Assigned task →
Every record must come back exactly as given.

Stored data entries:

════════════════

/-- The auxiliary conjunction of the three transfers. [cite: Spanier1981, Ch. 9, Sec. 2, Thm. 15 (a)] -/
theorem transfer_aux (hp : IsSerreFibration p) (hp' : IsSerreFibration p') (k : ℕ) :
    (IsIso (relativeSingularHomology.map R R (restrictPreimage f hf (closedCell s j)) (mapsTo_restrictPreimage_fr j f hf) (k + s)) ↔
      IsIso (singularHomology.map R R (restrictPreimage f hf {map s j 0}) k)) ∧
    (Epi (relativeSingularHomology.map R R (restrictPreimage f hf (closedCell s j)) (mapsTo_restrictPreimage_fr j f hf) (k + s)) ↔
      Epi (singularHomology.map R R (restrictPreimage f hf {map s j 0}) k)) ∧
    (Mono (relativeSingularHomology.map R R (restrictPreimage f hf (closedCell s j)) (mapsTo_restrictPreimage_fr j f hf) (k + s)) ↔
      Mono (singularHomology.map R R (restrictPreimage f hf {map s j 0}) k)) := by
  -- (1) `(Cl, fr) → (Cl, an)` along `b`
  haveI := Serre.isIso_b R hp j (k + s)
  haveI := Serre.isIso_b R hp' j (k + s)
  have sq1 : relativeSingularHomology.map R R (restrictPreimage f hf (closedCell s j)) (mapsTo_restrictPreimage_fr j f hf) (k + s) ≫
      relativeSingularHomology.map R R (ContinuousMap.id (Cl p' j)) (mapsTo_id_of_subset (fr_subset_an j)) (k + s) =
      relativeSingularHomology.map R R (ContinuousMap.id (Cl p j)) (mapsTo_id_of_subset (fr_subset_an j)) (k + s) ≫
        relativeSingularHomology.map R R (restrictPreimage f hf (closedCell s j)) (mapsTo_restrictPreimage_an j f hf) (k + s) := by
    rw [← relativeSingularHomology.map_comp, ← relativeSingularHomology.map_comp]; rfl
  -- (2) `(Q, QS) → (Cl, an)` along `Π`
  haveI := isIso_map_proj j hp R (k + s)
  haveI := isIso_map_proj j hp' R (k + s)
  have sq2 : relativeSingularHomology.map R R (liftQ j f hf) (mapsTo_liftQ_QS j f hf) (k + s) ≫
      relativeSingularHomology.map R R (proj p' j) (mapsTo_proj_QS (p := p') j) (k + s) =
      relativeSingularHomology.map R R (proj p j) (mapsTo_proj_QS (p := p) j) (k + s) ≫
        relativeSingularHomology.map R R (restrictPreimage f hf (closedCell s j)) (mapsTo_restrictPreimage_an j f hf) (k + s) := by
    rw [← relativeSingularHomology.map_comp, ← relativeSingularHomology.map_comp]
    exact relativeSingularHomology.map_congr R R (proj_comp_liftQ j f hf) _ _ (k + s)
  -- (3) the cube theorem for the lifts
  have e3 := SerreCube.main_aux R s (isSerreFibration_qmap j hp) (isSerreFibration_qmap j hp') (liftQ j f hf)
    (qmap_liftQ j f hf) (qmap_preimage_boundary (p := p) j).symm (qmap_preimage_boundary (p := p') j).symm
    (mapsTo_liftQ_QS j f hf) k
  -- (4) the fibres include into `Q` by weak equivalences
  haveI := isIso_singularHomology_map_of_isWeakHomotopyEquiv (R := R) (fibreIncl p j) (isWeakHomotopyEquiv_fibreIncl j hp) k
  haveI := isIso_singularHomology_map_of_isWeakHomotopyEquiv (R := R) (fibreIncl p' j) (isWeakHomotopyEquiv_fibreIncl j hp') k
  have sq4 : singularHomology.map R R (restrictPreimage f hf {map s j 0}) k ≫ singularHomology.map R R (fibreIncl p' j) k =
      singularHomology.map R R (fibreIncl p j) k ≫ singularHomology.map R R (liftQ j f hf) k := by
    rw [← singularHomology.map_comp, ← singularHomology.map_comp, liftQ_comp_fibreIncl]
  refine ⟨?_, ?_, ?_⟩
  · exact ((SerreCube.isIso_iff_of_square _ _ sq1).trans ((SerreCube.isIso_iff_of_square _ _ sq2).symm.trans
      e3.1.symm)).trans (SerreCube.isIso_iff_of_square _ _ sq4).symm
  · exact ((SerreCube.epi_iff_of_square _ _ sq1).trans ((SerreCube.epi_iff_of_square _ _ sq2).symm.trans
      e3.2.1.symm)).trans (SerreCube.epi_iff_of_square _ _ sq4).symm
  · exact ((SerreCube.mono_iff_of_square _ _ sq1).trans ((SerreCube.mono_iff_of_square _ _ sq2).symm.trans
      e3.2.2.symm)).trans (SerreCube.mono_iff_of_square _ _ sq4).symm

════════════════

Response area →
/-- The auxiliary conjunction of the three transfers. [cite: Spanier1981, Ch. 9, Sec. 2, Thm. 15 (a)] -/
theorem transfer_aux (hp : IsSerreFibration p) (hp' : IsSerreFibration p') (k : ℕ) :
    (IsIso (relativeSingularHomology.map R R (restrictPreimage f hf (closedCell s j)) (mapsTo_restrictPreimage_fr j f hf) (k + s)) ↔
      IsIso (singularHomology.map R R (restrictPreimage f hf {map s j 0}) k)) ∧
    (Epi (relativeSingularHomology.map R R (restrictPreimage f hf (closedCell s j)) (mapsTo_restrictPreimage_fr j f hf) (k + s)) ↔
      Epi (singularHomology.map R R (restrictPreimage f hf {map s j 0}) k)) ∧
    (Mono (relativeSingularHomology.map R R (restrictPreimage f hf (closedCell s j)) (mapsTo_restrictPreimage_fr j f hf) (k + s)) ↔
      Mono (singularHomology.map R R (restrictPreimage f hf {map s j 0}) k)) := by
  -- (1) `(Cl, fr) → (Cl, an)` along `b`
  haveI := Serre.isIso_b R hp j (k + s)
  haveI := Serre.isIso_b R hp' j (k + s)
  have sq1 : relativeSingularHomology.map R R (restrictPreimage f hf (closedCell s j)) (mapsTo_restrictPreimage_fr j f hf) (k + s) ≫
      relativeSingularHomology.map R R (ContinuousMap.id (Cl p' j)) (mapsTo_id_of_subset (fr_subset_an j)) (k + s) =
      relativeSingularHomology.map R R (ContinuousMap.id (Cl p j)) (mapsTo_id_of_subset (fr_subset_an j)) (k + s) ≫
        relativeSingularHomology.map R R (restrictPreimage f hf (closedCell s j)) (mapsTo_restrictPreimage_an j f hf) (k + s) := by
    rw [← relativeSingularHomology.map_comp, ← relativeSingularHomology.map_comp]; rfl
  -- (2) `(Q, QS) → (Cl, an)` along `Π`
  haveI := isIso_map_proj j hp R (k + s)
  haveI := isIso_map_proj j hp' R (k + s)
  have sq2 : relativeSingularHomology.map R R (liftQ j f hf) (mapsTo_liftQ_QS j f hf) (k + s) ≫
      relativeSingularHomology.map R R (proj p' j) (mapsTo_proj_QS (p := p') j) (k + s) =
      relativeSingularHomology.map R R (proj p j) (mapsTo_proj_QS (p := p) j) (k + s) ≫
        relativeSingularHomology.map R R (restrictPreimage f hf (closedCell s j)) (mapsTo_restrictPreimage_an j f hf) (k + s) := by
    rw [← relativeSingularHomology.map_comp, ← relativeSingularHomology.map_comp]
    exact relativeSingularHomology.map_congr R R (proj_comp_liftQ j f hf) _ _ (k + s)
  -- (3) the cube theorem for the lifts
  have e3 := SerreCube.main_aux R s (isSerreFibration_qmap j hp) (isSerreFibration_qmap j hp') (liftQ j f hf)
    (qmap_liftQ j f hf) (qmap_preimage_boundary (p := p) j).symm (qmap_preimage_boundary (p := p') j).symm
    (mapsTo_liftQ_QS j f hf) k
  -- (4) the fibres include into `Q` by weak equivalences
  haveI := isIso_singularHomology_map_of_isWeakHomotopyEquiv (R := R) (fibreIncl p j) (isWeakHomotopyEquiv_fibreIncl j hp) k
  haveI := isIso_singularHomology_map_of_isWeakHomotopyEquiv (R := R) (fibreIncl p' j) (isWeakHomotopyEquiv_fibreIncl j hp') k
  have sq4 : singularHomology.map R R (restrictPreimage f hf {map s j 0}) k ≫ singularHomology.map R R (fibreIncl p' j) k =
      singularHomology.map R R (fibreIncl p j) k ≫ singularHomology.map R R (liftQ j f hf) k := by
    rw [← singularHomology.map_comp, ← singularHomology.map_comp, liftQ_comp_fibreIncl]
  refine ⟨?_, ?_, ?_⟩
  · exact ((SerreCube.isIso_iff_of_square _ _ sq1).trans ((SerreCube.isIso_iff_of_square _ _ sq2).symm.trans
      e3.1.symm)).trans (SerreCube.isIso_iff_of_square _ _ sq4).symm
  · exact ((SerreCube.epi_iff_of_square _ _ sq1).trans ((SerreCube.epi_iff_of_square _ _ sq2).symm.trans
      e3.2.1.symm)).trans (SerreCube.epi_iff_of_square _ _ sq4).symm
  · exact ((SerreCube.mono_iff_of_square _ _ sq1).trans ((SerreCube.mono_iff_of_square _ _ sq2).symm.trans
      e3.2.2.symm)).trans (SerreCube.mono_iff_of_square _ _ sq4).symm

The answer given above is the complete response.